It seems, that I've got carried away a little bit with my non-root assumption. At first, root was not required, but later I've added permissions related code, which is not compatible with this statement. However, I'm not sure if forcing root user is a good idea.

I'll explain how it works right now, and maybe you will have some thoughts regarding this issue - I'm open to any suggestions.

From the user perspective, connected Bluetooth device should be seen as an extra audio device. All actions (reading, writing, controlling) should be managed with the same permissions as other ALSA devices (e.g. PCI audio card). Therefore, I'm using the "audio" group to manage access permissions. That's why you see "Permission denied" message - user bluealsa is not able to change controller socket group to "audio". Starting daemon with --group audio fixes this issue.
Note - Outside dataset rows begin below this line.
/-- **The spread case of the scaled coloop-free cell `(12, 6)` at `K₁ = 10219`, the rows `t ≤ 5` and `t ≥ 9`** (the rows `t = 6, 7, 8`
the hypothesis `hrows`). -/
theorem c025_twelve_six_cfk1_spread_of_rows (M : Matroid α) [M.Finite]
    (hR : M.eRank = ((12 : ℕ) : ℕ∞)) (hn : M.E.ncard = 12 + 6)
    (hfree : ∀ e ∈ M.E, ∃ A ⊆ M.E \ {e}, e ∉ M.closure A ∧ e ∉ M.closure ((M.E \ {e}) \ A)) (hK : ∀ e, ¬ M.IsColoop e)
    (h4 : ¬ ∃ W ⊆ M.E, W.ncard ≤ 9 ∧ W.encard = M.eRk W + 4)
    (hrows : ¬ (∃ W ⊆ M.E, W.ncard ≤ 9 ∧ W.encard = M.eRk W + 4) →
      6 ≤ {C : Set α | M.IsCircuit C ∧ C.ncard = 3}.ncard → {C : Set α | M.IsCircuit C ∧ C.ncard = 3}.ncard ≤ 8 →
      ((phiK 13 5 - 2) / 2) * (Matroid.topCount M 12 5 : ℚ) ≤ (Matroid.midCount M 12 5 : ℚ)) :
    ((phiK 13 5 - 2) / 2) * (Matroid.topCount M 12 5 : ℚ) ≤ (Matroid.midCount M 12 5 : ℚ) := by
  classical
  have hd : M.E.encard = M.eRank + ((6 : ℕ) : ℕ∞) := by
    rw [hR, ← M.ground_finite.cast_ncard_eq, hn]
    push_cast
    ring
  obtain ⟨hs3, hs4, hs5⟩ := caps_twelve_six_cf M hd hn hfree hK
  have hflat : ∀ X ⊆ M.E, M.eRk X ≤ 5 → X.ncard ≤ 8 := fun X hX hr => by
    have := S2.ncard_le_of_eRk_le_of_not_nullity M 4 9 (by norm_num) h4 hX (r := 5) (by norm_num) (by exact_mod_cast hr)
    omega
  have hflat' : ∀ X ⊆ M.E, M.eRk X ≤ 4 → X.ncard ≤ 7 := fun X hX hr => by
    have := S2.ncard_le_of_eRk_le_of_not_nullity M 4 9 (by norm_num) h4 hX (r := 4) (by norm_num) (by exact_mod_cast hr)
    omega
  have hEcard : M.ground_finite.toFinset.card = 12 + 6 := by
    rw [← Set.ncard_eq_toFinset_card _ M.ground_finite]; exact hn
  have hL0 : ∀ e ∈ M.E, ¬ M.IsLoop e := not_isLoop_of_free M hfree
  have hs : ∀ e ∈ M.E, ∀ f ∈ M.E, e ≠ f → M.eRk {e, f} = 2 := by
    intro e he f hf hef
    have h2 : (2 : ℕ∞) ≤ M.eRk {e, f} :=
      two_le_eRk_of_two_le_ncard_of_free M hfree (pair_subset he hf) (by rw [ncard_pair hef])
    have h3 : M.eRk {e, f} ≤ 2 := by
      have := M.eRk_le_encard {e, f}
      rwa [encard_pair hef] at this
    exact le_antisymm h3 h2
  have hC1 : ∀ L ⊆ M.E, M.eRk L = 2 → L.ncard ≤ 3 :=
    fun L hL hr => ncard_le_three_of_eRk_two M hs hfree hL hr
  have hcirc : ∀ C, M.IsCircuit C → 3 ≤ C.encard := three_le_encard_of_circuit M hL0 hs
  have hTfin : {C : Set α | M.IsCircuit C ∧ C.ncard = 3}.Finite :=
    M.ground_finite.finite_subsets.subset (fun C hC => hC.1.subset_ground)
  have h9 : ∀ X ⊆ M.E, X.ncard ≤ 9 → X.encard ≤ M.eRk X + 3 := by
    intro X hX hX9
    by_contra hlt
    push Not at hlt
    have hk : M.eRk X + 4 ≤ X.encard := by
      have := Order.add_one_le_of_lt hlt
      rwa [add_assoc, show (3 : ℕ∞) + 1 = 4 by norm_num] at this
    obtain ⟨W', hW'X, hW'⟩ := S2.exists_subset_encard_eq_eRk_add M hX 4 hk
    exact h4 ⟨W', hW'X.trans hX, (Set.ncard_le_ncard hW'X (M.ground_finite.subset hX)).trans hX9, hW'⟩
  have hs6 : {C : Set α | M.IsCircuit C ∧ C.ncard = 6}.ncard ≤ (6 + 5).choose 6 :=
    Matroid.ncard_circuits_le_choose_of_encard M hd 5
  norm_num [Nat.choose] at hs6
  -- the cell inequality with `K₁ = 10219`
  have cellA : ∀ (U S m : ℕ) (A : ℚ), Matroid.topCount M 12 5 ≤ U →
      {X : Set α | X ⊆ M.E ∧ M.eRk X = M.eRank}.ncard ≤ S → m ≤ 1024 →
      1024 * (U : ℚ) ≤ ((1024 - m : ℕ) : ℚ) * 2 ^ (6 - 5) * (10219 : ℚ) →
      (1024 : ℚ) * (A + (S : ℚ)) ≤ (m : ℚ) * 2 ^ 18 →
      ({X : Set α | X ⊆ M.E ∧ M.eRk X ≤ 5}.ncard : ℚ) ≤ A →
      ((phiK 13 5 - 2) / 2) * (Matroid.topCount M 12 5 : ℚ) ≤ (Matroid.midCount M 12 5 : ℚ) := by
    intro U S m A hU hS hm hpoly htail hA
    exact c025_core_five_cell_of_counts_xqictq5g M 12 6 (by norm_num) hR hn U hU _ hA S hS
      10219 (by norm_num) ((phiK 13 5 - 2) / 2) (by rw [phiK_thirteen_five]; norm_num) ⟨m, hm, hpoly, htail⟩
  -- the top count is the top `5`-sets plus the top `6`-sets
  have hU1 := S2.topCount_le_ncard_compl_spanning (M := M) hR hd 5
  simp only [Nat.cast_ofNat] at hU1
  have hsplit : {B : Set α | B ⊆ M.E ∧ M.eRk B = 5 ∧ B.ncard ≤ 6 ∧ M.eRk (M.E \ B) = M.eRank}.ncard ≤
      {B : Set α | B ⊆ M.E ∧ B.ncard = 5 ∧ M.eRk B = 5 ∧ M.eRk (M.E \ B) = M.eRank}.ncard +
      {B : Set α | B ⊆ M.E ∧ B.ncard = 6 ∧ M.eRk B = 5 ∧ M.eRk (M.E \ B) = M.eRank}.ncard := by
    refine le_trans (Set.ncard_le_ncard ?_ ((M.ground_finite.finite_subsets.subset (fun B hB => hB.1)).union
      (M.ground_finite.finite_subsets.subset (fun B hB => hB.1)))) (Set.ncard_union_le _ _)
    rintro B ⟨hBE, hB5, hB6, hBs⟩
    have hBfin : B.Finite := M.ground_finite.subset hBE
    have h5le : 5 ≤ B.ncard := by
      have := M.eRk_le_encard B
      rw [hB5, ← hBfin.cast_ncard_eq] at this
      exact_mod_cast this
    rcases (show B.ncard = 5 ∨ B.ncard = 6 by omega) with h | h
    · exact Or.inl ⟨hBE, h, hB5, hBs⟩
    · exact Or.inr ⟨hBE, h, hB5, hBs⟩
  have hUsum : Matroid.topCount M 12 5 ≤
      {B : Set α | B ⊆ M.E ∧ B.ncard = 5 ∧ M.eRk B = 5 ∧ M.eRk (M.E \ B) = M.eRank}.ncard +
      {B : Set α | B ⊆ M.E ∧ B.ncard = 6 ∧ M.eRk B = 5 ∧ M.eRk (M.E \ B) = M.eRank}.ncard := hU1.trans hsplit
  -- the sharp count of the top `5`-sets (independent `5`-sets)
  have htop5 : {B : Set α | B ⊆ M.E ∧ B.ncard = 5 ∧ M.eRk B = 5 ∧ M.eRk (M.E \ B) = M.eRank}.ncard ≤
      {B : Set α | B ⊆ M.E ∧ B.ncard = 5 ∧ M.eRk B = 5}.ncard :=
    Set.ncard_le_ncard (fun B hB => ⟨hB.1, hB.2.1, hB.2.2.1⟩)
      (M.ground_finite.finite_subsets.subset (fun B hB => hB.1))
  have hind5 := S2.ncard_indep_five_add_le (M := M) hC1
  rw [hn] at hind5
  norm_num [Nat.choose] at hind5
  -- the crude per-triangle charge `C(15, 3) = 455` of the top `6`-sets
  have hc364 : ∀ T : Set α, M.IsCircuit T → T.ncard = 3 →
      {B : Set α | B ⊆ M.E ∧ B.ncard = 6 ∧ T ⊆ B ∧ M.eRk (M.E \ B) = M.eRank}.ncard ≤ 455 := by
    intro T hT hT3
    have hsub : {B : Set α | B ⊆ M.E ∧ B.ncard = 6 ∧ T ⊆ B ∧ M.eRk (M.E \ B) = M.eRank} ⊆
        {X : Set α | X ⊆ M.E ∧ X.ncard = 6 ∧ T ⊆ X} := fun B hB => ⟨hB.1, hB.2.1, hB.2.2.1⟩
    have h := (Set.ncard_le_ncard hsub (M.ground_finite.finite_subsets.subset (fun X hX => hX.1))).trans
      (S2.ncard_subsets_superset_le M hT.subset_ground 6)
    rw [hn, hT3] at h
    norm_num [Nat.choose] at h
    exact h
  have htop6 := S2.ncard_top_six_le M hn hcirc 455 hc364
  norm_num [Nat.choose] at htop6
  -- the spanning counts
  have hSkit : {X : Set α | X ⊆ M.E ∧ M.eRk X = M.eRank}.ncard ≤ 31180 := by
    have hS := Matroid.ncard_spanning_le (M := M) hd
    rw [hEcard] at hS
    exact hS.trans (by decide)
  have hspan3 : 3 ≤ {C : Set α | M.IsCircuit C ∧ C.ncard = 3}.ncard →
      {X : Set α | X ⊆ M.E ∧ M.eRk X = M.eRank}.ncard ≤ 21313 := by
    intro h3
    obtain ⟨T₁, T₂, T₃, hT₁, hT₂, hT₃, h12, h13, h23⟩ := (Set.two_lt_ncard_iff hTfin).1 (by omega)
    have hS := S2.ncard_spanning_add_le_of_three_triangles M hR hn (by norm_num) hC1 hT₁.1 hT₁.2 hT₂.1 hT₂.2 hT₃.1 hT₃.2 h12 h13 h23
    norm_num [Finset.sum_range_succ, Nat.choose] at hS
    omega
  -- the rows `t ≥ 9`: three pairwise disjoint triangles
  have hnine : 9 ≤ {C : Set α | M.IsCircuit C ∧ C.ncard = 3}.ncard → Matroid.topCount M 12 5 ≤ 12681 := by
    intro ht9
    obtain ⟨T₁, T₂, T₃, hT₁, hT₁3, hT₂, hT₂3, hT₃, hT₃3, d12, d13, d23⟩ :=
      S2.exists_three_pairwise_disjoint_triangles_of_nine M hC1 h9 ht9
    have hfinT : ∀ {T : Set α}, M.IsCircuit T → T.Finite := fun hT => M.ground_finite.subset hT.subset_ground
    have hne_of_disj : ∀ {T T' : Set α}, T.ncard = 3 → Disjoint T T' → T ≠ T' := by
      intro T T' hT3 hdis heq
      subst heq
      have hemp : T = ∅ := by
        rw [← Set.inter_self T]
        exact Set.disjoint_iff_inter_eq_empty.1 hdis
      rw [hemp, Set.ncard_empty] at hT3
      omega
    have n12 : T₁ ≠ T₂ := hne_of_disj hT₁3 d12
    have n13 : T₁ ≠ T₃ := hne_of_disj hT₁3 d13
    have n23 : T₂ ≠ T₃ := hne_of_disj hT₂3 d23
    have hsize2 : ∀ {T T' : Set α}, M.IsCircuit T → T.ncard = 3 → M.IsCircuit T' → T'.ncard = 3 → Disjoint T T' →
        (M.E \ (T ∪ T')).ncard = 12 := by
      intro T T' hT hT3 hT' hT'3 hdis
      have hsub : T ∪ T' ⊆ M.E := Set.union_subset hT.subset_ground hT'.subset_ground
      have h := Set.ncard_sdiff_add_ncard_of_subset hsub M.ground_finite
      have hu := Set.ncard_union_eq hdis (hfinT hT) (hfinT hT')
      omega
    have hsize3 : (M.E \ (T₁ ∪ T₂ ∪ T₃)).ncard = 9 := by
      have hsub : T₁ ∪ T₂ ∪ T₃ ⊆ M.E :=
        Set.union_subset (Set.union_subset hT₁.subset_ground hT₂.subset_ground) hT₃.subset_ground
      have h := Set.ncard_sdiff_add_ncard_of_subset hsub M.ground_finite
      have hu12 := Set.ncard_union_eq d12 (hfinT hT₁) (hfinT hT₂)
      have hu : (T₁ ∪ T₂ ∪ T₃).ncard = (T₁ ∪ T₂).ncard + T₃.ncard :=
        Set.ncard_union_eq (Set.disjoint_union_left.2 ⟨d13, d23⟩) ((hfinT hT₁).union (hfinT hT₂)) (hfinT hT₃)
      omega
    have hsize1 : ∀ {T : Set α}, M.IsCircuit T → T.ncard = 3 → (M.E \ T).ncard = 15 := by
      intro T hT hT3
      have h := Set.ncard_sdiff_add_ncard_of_subset hT.subset_ground M.ground_finite
      omega
    have htop5' : {B : Set α | B ⊆ M.E ∧ B.ncard = 5 ∧ M.eRk B = 5 ∧ M.eRk (M.E \ B) = M.eRank}.ncard ≤ 6444 := by
      have hhit12 := S2.top_five_inter_union_nonempty M hR hn hT₁ hT₂ n12
      have hhit13 := S2.top_five_inter_union_nonempty M hR hn hT₁ hT₃ n13
      have hhit23 := S2.top_five_inter_union_nonempty M hR hn hT₂ hT₃ n23
      have hsub : {B : Set α | B ⊆ M.E ∧ B.ncard = 5 ∧ M.eRk B = 5 ∧ M.eRk (M.E \ B) = M.eRank} ⊆
          {X : Set α | X ⊆ M.E ∧ X.ncard = 5 ∧
            (((X ∩ T₁).Nonempty ∧ (X ∩ T₂).Nonempty) ∨ ((X ∩ T₁).Nonempty ∧ (X ∩ T₃).Nonempty) ∨
              ((X ∩ T₂).Nonempty ∧ (X ∩ T₃).Nonempty))} := by
        rintro B ⟨hBE, hB5, -, hBs⟩
        exact ⟨hBE, hB5, two_of_three_of_pair_unions (hhit12 B hBE hB5 hBs) (hhit13 B hBE hB5 hBs) (hhit23 B hBE hB5 hBs)⟩
      have hle := Set.ncard_le_ncard hsub (M.ground_finite.finite_subsets.subset (fun X hX => hX.1))
      have hcount := S2.ncard_subsets_two_of_three_add_le M.E T₁ T₂ T₃ M.ground_finite 5
      rw [hn, hsize2 hT₁ hT₁3 hT₂ hT₂3 d12, hsize2 hT₁ hT₁3 hT₃ hT₃3 d13, hsize2 hT₂ hT₂3 hT₃ hT₃3 d23, hsize3] at hcount
      norm_num [Nat.choose] at hcount
      omega
    have htop6' : {B : Set α | B ⊆ M.E ∧ B.ncard = 6 ∧ M.eRk B = 5 ∧ M.eRk (M.E \ B) = M.eRank}.ncard ≤ 6237 := by
      have hmeet : ∀ B ⊆ M.E, B.ncard = 6 → M.eRk (M.E \ B) = M.eRank → ∀ {C : Set α}, M.IsCircuit C → (B ∩ C).Nonempty := by
        intro B hBE hB6 hBs C hC
        by_contra hemp
        rw [Set.not_nonempty_iff_eq_empty, ← Set.disjoint_iff_inter_eq_empty] at hemp
        have hCsub : C ⊆ M.E \ B := Set.subset_sdiff.2 ⟨hC.subset_ground, hemp.symm⟩
        have hfinEB : (M.E \ B).Finite := M.ground_finite.subset sdiff_subset
        have hcard : (M.E \ B).ncard = 12 := by
          have h := Set.ncard_sdiff_add_ncard_of_subset hBE M.ground_finite
          omega
        have hind : M.Indep (M.E \ B) := by
          rw [Matroid.indep_iff_eRk_eq_encard_of_finite hfinEB, hBs, hR, ← hfinEB.cast_ncard_eq, hcard]
        exact hC.dep.not_indep (hind.subset hCsub)
      have hsub : {B : Set α | B ⊆ M.E ∧ B.ncard = 6 ∧ M.eRk B = 5 ∧ M.eRk (M.E \ B) = M.eRank} ⊆
          {X : Set α | X ⊆ M.E ∧ X.ncard = 6 ∧ (X ∩ T₁).Nonempty ∧ (X ∩ T₂).Nonempty ∧ (X ∩ T₃).Nonempty} := by
        rintro B ⟨hBE, hB6, -, hBs⟩
        exact ⟨hBE, hB6, hmeet B hBE hB6 hBs hT₁, hmeet B hBE hB6 hBs hT₂, hmeet B hBE hB6 hBs hT₃⟩
      have hle := Set.ncard_le_ncard hsub (M.ground_finite.finite_subsets.subset (fun X hX => hX.1))
      have hcount := S2.ncard_subsets_inter_nonempty_three_add_le M.E T₁ T₂ T₃ M.ground_finite 6
      rw [hn, hsize1 hT₁ hT₁3, hsize1 hT₂ hT₂3, hsize1 hT₃ hT₃3, hsize2 hT₁ hT₁3 hT₂ hT₂3 d12,
        hsize2 hT₁ hT₁3 hT₃ hT₃3 d13, hsize2 hT₂ hT₂3 hT₃ hT₃3 d23, hsize3] at hcount
      norm_num [Nat.choose] at hcount
      omega
    omega
  -- the exact triangle count `t` and the rank part of the tail at `t`
  obtain ⟨t, ht⟩ : ∃ t, {C : Set α | M.IsCircuit C ∧ C.ncard = 3}.ncard = t := ⟨_, rfl⟩
  have hA := ncard_eRk_le_five_le_spread M 12 6 (by norm_num) hR hn hfree hflat hflat' t 36 162 ht.le hs4 hs5
  rw [ht] at hs3 hspan3 hnine hind5 htop6
  rw [ht] at hrows
  -- `t ≤ 5`: the sharp count and the crude charges; `t = 6, 7, 8`: the hypothesis; `t ≥ 9`: three disjoint triangles
  have hU5 : t ≤ 5 → Matroid.topCount M 12 5 ≤ 8568 - 105 * t + t.choose 2 + 455 * t + 5844 := by
    intro ht5
    have hch : t.choose 2 ≤ 10 := by
      interval_cases t <;> decide
    have hmul : 105 * t ≤ 8568 := by omega
    omega
  rcases (show t ≤ 5 ∨ (6 ≤ t ∧ t ≤ 8) ∨ 9 ≤ t by omega) with ht5 | ⟨ht6, ht8⟩ | ht9
  · have hU := hU5 ht5
    interval_cases t
    · exact cellA _ 31180 232 _ (by norm_num [Nat.choose] at hU; omega) hSkit (by norm_num) (by norm_num) (by norm_num [Nat.choose]) hA
    · exact cellA _ 31180 235 _ (by norm_num [Nat.choose] at hU; omega) hSkit (by norm_num) (by norm_num) (by norm_num [Nat.choose]) hA
    · exact cellA _ 31180 238 _ (by norm_num [Nat.choose] at hU; omega) hSkit (by norm_num) (by norm_num) (by norm_num [Nat.choose]) hA
    · exact cellA _ 21313 203 _ (by norm_num [Nat.choose] at hU; omega) (hspan3 (by omega)) (by norm_num) (by norm_num) (by norm_num [Nat.choose]) hA
    · exact cellA _ 21313 206 _ (by norm_num [Nat.choose] at hU; omega) (hspan3 (by omega)) (by norm_num) (by norm_num) (by norm_num [Nat.choose]) hA
    · exact cellA _ 21313 209 _ (by norm_num [Nat.choose] at hU; omega) (hspan3 (by omega)) (by norm_num) (by norm_num) (by norm_num [Nat.choose]) hA
  · exact hrows h4 (by omega) (by omega)
  · have hU := hnine ht9
    rcases (show t = 9 ∨ t = 10 by omega) with ht9e | ht10e
    · subst ht9e
      exact cellA _ 21313 222 _ hU (hspan3 (by omega)) (by norm_num) (by norm_num) (by norm_num [Nat.choose]) hA
    · subst ht10e
      exact cellA _ 21313 225 _ hU (hspan3 (by omega)) (by norm_num) (by norm_num) (by norm_num [Nat.choose]) hA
Internally, bluealsa has to register audio profiles in BlueZ, which is done via D-Bus. However, accessing BlueZ interface is controlled via the policy file /etc/dbus-1/system.d/bluetooth.conf (at least on gentoo). Obviously, root has granted access, but bluealsa user has not. I haven't seen this issue before, because my user belongs to the plugdev group, so I'm also able to interact with BlueZ.

So, long story sort. After granting BlueZ access to user bluealsa:

# cat /etc/dbus-1/system.d/bluetooth.conf
...
<policy user="bluealsa">
  <allow send_destination="org.bluez"/>
</policy>
...

and changing daemon group to audio:

start-stop-daemon --start --exec /usr/bin/bluealsa --user bluealsa:audio

I'm now able to run bluealsa as a non-root user and any user who belongs to the audio group is able to connect to virtual Bluetooth PCM device.

I've tested this on the current master snapshot, however v1.1.0 should be compatible.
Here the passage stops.